:: The task ::
Read through the material below and copy each line in which the word "every" occurs.

:: Supplied data ::
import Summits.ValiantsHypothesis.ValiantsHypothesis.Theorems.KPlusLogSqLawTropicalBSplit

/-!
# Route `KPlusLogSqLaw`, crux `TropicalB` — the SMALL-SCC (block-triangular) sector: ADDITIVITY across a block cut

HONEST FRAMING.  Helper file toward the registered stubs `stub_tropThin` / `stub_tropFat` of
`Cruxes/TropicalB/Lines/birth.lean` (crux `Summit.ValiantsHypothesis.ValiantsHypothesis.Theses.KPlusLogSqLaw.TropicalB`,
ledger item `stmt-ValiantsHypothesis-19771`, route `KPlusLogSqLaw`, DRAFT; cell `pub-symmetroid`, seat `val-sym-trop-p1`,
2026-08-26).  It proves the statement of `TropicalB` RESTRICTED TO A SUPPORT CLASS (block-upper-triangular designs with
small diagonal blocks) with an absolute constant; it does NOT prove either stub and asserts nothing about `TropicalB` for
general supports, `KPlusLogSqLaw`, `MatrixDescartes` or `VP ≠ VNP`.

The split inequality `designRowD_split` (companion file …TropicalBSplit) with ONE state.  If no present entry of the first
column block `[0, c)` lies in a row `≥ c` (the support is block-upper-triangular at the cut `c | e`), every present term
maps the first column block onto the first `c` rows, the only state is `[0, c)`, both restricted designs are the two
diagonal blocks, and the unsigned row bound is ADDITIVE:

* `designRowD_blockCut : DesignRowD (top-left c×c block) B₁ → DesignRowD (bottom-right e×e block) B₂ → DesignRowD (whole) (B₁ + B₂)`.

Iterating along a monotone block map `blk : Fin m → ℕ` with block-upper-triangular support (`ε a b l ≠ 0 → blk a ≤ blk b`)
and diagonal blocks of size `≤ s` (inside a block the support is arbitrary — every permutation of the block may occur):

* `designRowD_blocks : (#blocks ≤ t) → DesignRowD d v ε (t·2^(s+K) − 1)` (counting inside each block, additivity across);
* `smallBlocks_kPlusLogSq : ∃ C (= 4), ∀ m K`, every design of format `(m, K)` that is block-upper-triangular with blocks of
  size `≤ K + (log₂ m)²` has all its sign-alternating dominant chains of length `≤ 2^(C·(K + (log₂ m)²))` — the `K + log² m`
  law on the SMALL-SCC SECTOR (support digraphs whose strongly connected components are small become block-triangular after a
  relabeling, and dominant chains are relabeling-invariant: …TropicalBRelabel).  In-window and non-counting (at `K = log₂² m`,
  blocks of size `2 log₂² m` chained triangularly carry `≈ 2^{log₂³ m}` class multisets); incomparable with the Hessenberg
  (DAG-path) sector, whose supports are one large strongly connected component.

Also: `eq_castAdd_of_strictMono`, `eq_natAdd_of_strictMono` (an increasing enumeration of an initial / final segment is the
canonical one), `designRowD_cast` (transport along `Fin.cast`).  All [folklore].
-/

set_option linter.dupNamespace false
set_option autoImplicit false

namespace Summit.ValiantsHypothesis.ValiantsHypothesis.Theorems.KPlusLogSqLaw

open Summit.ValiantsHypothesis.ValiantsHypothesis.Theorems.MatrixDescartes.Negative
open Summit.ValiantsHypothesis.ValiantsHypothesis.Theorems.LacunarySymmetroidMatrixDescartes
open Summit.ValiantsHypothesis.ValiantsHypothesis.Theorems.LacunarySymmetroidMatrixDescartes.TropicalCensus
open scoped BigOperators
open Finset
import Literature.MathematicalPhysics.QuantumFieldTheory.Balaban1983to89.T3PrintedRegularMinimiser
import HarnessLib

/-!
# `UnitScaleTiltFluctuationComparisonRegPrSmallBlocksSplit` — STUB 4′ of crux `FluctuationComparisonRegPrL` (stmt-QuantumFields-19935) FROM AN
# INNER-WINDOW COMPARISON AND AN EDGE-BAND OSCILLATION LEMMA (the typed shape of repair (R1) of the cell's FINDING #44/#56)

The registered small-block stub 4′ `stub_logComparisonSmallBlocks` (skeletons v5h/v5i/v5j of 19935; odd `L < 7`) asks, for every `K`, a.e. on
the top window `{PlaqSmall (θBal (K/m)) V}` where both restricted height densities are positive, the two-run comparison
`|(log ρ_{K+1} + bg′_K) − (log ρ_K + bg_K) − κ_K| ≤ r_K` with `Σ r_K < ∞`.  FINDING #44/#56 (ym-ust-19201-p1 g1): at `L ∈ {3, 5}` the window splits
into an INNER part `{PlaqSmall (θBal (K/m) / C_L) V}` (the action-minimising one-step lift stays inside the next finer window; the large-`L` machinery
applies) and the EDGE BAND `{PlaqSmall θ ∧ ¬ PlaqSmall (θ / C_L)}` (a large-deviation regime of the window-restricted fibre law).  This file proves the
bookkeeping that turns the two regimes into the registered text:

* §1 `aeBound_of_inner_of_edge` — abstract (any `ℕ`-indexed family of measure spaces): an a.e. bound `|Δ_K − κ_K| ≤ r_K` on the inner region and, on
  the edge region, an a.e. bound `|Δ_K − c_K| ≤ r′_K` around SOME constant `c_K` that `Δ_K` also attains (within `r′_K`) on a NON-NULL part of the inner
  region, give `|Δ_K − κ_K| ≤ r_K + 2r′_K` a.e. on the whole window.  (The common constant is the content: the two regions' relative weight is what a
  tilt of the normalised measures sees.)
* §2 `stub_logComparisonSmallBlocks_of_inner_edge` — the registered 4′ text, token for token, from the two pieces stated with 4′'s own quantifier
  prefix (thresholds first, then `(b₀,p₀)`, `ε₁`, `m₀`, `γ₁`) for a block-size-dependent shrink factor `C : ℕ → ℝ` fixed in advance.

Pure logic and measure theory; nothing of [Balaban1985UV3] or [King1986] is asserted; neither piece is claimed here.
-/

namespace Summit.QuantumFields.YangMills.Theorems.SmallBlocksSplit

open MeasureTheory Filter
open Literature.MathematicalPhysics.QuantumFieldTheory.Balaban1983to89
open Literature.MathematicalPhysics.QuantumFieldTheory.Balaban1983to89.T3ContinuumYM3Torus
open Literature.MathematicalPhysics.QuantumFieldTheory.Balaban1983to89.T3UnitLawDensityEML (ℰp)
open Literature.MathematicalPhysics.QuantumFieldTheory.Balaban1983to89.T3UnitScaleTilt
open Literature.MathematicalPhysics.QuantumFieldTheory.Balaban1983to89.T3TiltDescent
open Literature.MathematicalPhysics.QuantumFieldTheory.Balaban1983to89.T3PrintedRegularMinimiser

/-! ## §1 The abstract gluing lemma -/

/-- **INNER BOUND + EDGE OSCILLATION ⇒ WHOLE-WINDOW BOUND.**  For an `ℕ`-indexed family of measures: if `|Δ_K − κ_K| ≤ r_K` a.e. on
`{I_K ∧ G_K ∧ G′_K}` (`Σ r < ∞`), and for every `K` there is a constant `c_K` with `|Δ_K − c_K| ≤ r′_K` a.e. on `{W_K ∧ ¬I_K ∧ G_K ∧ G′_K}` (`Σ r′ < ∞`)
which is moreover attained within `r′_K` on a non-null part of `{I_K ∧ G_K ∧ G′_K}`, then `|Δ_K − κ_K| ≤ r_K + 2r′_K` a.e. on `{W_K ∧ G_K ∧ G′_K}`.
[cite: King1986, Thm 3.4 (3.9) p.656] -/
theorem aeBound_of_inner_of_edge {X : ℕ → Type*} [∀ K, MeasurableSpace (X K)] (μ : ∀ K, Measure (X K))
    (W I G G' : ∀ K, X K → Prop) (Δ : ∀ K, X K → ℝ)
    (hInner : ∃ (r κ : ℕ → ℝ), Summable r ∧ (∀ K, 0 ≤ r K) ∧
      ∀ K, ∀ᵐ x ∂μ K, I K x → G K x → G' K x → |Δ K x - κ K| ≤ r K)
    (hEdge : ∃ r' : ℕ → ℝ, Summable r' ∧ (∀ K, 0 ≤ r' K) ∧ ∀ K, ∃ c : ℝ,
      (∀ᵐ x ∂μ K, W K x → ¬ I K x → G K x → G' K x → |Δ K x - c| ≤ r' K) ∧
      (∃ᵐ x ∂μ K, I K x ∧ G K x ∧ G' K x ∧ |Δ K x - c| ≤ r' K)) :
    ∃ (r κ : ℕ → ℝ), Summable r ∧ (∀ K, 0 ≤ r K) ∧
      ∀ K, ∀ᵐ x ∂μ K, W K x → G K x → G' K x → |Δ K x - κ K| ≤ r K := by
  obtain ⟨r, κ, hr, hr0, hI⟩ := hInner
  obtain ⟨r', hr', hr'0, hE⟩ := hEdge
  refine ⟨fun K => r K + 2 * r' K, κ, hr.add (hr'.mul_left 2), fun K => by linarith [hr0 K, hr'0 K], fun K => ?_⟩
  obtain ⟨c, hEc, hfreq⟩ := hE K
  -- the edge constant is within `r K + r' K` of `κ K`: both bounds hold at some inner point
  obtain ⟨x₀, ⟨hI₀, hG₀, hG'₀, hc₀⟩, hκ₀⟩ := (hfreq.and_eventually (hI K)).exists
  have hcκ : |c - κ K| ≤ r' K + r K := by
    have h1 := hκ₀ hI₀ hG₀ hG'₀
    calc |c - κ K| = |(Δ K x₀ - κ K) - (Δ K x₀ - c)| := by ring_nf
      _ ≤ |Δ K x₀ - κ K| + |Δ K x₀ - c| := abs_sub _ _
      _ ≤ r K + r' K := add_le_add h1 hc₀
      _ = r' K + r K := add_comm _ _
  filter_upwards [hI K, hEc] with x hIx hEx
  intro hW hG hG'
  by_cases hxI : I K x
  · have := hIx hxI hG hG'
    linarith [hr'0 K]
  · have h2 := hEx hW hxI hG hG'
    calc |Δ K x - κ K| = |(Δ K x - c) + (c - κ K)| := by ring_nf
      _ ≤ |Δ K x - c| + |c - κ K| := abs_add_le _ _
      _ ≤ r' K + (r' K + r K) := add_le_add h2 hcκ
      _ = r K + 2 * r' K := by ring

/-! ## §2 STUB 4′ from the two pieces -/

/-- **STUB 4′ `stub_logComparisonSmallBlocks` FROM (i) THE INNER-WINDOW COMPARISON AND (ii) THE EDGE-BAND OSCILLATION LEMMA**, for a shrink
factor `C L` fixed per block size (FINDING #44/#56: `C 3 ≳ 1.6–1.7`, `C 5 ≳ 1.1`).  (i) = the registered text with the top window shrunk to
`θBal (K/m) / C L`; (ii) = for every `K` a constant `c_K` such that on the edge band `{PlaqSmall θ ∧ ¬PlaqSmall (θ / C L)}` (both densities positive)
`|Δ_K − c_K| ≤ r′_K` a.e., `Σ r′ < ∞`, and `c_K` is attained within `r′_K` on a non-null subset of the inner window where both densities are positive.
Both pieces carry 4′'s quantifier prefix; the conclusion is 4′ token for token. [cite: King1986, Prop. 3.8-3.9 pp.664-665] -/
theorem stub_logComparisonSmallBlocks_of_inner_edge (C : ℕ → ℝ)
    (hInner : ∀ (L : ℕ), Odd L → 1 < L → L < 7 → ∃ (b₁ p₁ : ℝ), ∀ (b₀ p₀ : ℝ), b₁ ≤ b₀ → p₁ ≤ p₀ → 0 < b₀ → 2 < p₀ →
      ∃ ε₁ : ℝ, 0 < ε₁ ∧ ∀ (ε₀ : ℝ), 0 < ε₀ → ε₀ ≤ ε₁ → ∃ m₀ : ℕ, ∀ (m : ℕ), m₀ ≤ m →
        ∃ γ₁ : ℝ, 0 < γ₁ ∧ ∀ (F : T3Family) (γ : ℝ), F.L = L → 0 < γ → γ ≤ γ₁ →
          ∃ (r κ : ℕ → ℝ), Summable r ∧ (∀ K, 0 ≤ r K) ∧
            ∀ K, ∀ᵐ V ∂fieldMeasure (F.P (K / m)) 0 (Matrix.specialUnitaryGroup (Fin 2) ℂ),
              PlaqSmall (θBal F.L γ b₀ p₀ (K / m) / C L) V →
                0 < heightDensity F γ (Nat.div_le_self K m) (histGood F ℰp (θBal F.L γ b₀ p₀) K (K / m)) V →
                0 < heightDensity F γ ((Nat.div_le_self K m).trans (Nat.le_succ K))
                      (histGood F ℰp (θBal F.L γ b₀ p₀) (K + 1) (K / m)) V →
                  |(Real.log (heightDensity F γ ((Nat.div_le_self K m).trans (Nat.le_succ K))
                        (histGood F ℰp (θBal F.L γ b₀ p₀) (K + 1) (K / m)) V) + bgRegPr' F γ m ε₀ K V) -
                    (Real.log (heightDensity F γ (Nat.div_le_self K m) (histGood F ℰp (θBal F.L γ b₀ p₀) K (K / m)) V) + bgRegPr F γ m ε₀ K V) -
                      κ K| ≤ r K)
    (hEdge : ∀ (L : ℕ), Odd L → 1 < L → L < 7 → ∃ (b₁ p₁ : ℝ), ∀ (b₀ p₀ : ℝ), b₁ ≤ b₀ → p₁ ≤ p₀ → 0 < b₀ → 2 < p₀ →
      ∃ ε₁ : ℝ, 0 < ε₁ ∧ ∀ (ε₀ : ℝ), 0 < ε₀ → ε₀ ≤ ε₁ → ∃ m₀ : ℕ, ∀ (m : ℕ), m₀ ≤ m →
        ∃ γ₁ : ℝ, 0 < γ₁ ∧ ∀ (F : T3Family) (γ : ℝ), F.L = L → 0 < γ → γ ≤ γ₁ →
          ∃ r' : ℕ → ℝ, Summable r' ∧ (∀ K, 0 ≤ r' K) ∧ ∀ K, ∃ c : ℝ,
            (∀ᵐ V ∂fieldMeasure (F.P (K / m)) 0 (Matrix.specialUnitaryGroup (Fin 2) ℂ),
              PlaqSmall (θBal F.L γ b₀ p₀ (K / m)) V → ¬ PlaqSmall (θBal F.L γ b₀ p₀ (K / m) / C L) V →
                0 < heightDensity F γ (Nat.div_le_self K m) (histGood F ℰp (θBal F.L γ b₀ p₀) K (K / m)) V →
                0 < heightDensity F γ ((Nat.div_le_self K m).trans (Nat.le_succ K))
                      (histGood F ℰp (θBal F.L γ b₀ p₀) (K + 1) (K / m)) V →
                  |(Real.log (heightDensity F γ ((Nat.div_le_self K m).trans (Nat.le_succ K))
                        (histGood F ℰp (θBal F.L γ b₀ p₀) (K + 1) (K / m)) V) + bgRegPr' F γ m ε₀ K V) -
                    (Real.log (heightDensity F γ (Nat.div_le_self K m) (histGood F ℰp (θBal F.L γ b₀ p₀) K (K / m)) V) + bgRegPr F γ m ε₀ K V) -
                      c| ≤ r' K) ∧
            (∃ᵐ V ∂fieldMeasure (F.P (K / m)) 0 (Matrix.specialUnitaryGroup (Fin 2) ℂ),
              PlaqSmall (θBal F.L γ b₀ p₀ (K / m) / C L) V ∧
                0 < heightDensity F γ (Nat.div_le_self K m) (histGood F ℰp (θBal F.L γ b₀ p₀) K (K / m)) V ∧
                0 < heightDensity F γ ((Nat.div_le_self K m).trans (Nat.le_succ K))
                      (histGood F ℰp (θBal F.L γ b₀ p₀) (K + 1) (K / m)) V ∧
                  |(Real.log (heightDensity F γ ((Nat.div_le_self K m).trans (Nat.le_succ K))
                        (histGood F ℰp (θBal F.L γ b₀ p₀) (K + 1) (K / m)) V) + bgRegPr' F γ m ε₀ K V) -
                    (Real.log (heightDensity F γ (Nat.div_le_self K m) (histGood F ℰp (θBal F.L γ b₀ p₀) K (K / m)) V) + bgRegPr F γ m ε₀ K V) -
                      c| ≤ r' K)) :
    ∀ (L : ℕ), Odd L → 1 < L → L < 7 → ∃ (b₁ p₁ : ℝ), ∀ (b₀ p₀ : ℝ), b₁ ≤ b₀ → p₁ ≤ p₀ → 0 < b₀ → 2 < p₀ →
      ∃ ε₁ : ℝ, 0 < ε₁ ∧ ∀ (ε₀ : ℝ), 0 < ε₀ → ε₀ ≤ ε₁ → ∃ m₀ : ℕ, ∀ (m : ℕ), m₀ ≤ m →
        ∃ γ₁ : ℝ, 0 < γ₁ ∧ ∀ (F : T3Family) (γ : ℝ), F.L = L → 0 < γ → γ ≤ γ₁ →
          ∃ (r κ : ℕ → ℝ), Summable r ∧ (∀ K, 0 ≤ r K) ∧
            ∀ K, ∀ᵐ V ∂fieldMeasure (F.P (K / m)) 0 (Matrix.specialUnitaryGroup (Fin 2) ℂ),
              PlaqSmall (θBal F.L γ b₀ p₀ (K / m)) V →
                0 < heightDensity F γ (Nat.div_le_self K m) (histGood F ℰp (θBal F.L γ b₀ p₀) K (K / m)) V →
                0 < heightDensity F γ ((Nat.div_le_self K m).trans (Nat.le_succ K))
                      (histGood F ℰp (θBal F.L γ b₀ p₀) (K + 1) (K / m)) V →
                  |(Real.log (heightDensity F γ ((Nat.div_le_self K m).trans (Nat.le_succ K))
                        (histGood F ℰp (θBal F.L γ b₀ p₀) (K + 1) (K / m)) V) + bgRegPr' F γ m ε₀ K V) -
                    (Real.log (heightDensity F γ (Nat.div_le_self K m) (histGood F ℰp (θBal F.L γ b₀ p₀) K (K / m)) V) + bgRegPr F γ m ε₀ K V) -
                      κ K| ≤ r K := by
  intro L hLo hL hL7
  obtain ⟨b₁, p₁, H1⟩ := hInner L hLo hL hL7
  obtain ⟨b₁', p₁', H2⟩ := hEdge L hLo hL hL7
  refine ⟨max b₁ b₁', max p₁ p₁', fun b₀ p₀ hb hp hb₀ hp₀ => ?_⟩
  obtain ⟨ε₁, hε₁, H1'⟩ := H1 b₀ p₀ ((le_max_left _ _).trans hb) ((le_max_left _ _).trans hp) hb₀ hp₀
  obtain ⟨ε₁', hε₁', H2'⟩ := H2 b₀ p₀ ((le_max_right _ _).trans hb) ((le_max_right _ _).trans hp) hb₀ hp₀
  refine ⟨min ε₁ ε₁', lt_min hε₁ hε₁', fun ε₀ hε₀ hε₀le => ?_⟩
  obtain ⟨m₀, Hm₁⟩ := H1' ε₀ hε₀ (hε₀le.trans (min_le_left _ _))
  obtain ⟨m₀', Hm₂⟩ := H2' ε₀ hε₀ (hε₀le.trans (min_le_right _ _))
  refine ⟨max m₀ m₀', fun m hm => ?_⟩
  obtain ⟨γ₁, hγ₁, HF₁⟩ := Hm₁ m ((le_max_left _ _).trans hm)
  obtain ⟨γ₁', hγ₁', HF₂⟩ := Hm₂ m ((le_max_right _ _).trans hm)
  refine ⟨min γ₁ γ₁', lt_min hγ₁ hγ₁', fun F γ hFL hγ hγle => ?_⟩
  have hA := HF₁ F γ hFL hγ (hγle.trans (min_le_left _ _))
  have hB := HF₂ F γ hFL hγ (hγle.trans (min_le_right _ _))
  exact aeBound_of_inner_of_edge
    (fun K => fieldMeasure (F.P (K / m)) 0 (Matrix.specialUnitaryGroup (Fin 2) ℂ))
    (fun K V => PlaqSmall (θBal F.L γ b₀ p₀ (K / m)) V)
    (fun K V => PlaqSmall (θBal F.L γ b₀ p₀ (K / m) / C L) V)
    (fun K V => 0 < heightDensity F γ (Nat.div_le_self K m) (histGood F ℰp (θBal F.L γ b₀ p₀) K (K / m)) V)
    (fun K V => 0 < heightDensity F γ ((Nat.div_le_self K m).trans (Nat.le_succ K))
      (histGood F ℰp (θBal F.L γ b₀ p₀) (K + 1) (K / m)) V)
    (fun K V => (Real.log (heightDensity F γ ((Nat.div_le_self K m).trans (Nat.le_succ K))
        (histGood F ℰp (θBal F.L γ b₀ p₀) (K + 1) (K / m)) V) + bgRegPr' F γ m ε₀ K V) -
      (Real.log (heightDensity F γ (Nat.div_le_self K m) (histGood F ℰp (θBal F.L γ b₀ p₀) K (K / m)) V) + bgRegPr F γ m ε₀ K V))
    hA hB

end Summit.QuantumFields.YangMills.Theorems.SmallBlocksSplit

:: Written response ::
column block `[0, c)` lies in a row `≥ c` (the support is block-upper-triangular at the cut `c | e`), every present term
and diagonal blocks of size `≤ s` (inside a block the support is arbitrary — every permutation of the block may occur):
* `smallBlocks_kPlusLogSq : ∃ C (= 4), ∀ m K`, every design of format `(m, K)` that is block-upper-triangular with blocks of
The registered small-block stub 4′ `stub_logComparisonSmallBlocks` (skeletons v5h/v5i/v5j of 19935; odd `L < 7`) asks, for every `K`, a.e. on
`{I_K ∧ G_K ∧ G′_K}` (`Σ r < ∞`), and for every `K` there is a constant `c_K` with `|Δ_K − c_K| ≤ r′_K` a.e. on `{W_K ∧ ¬I_K ∧ G_K ∧ G′_K}` (`Σ r′ < ∞`)
`θBal (K/m) / C L`; (ii) = for every `K` a constant `c_K` such that on the edge band `{PlaqSmall θ ∧ ¬PlaqSmall (θ / C L)}` (both densities positive)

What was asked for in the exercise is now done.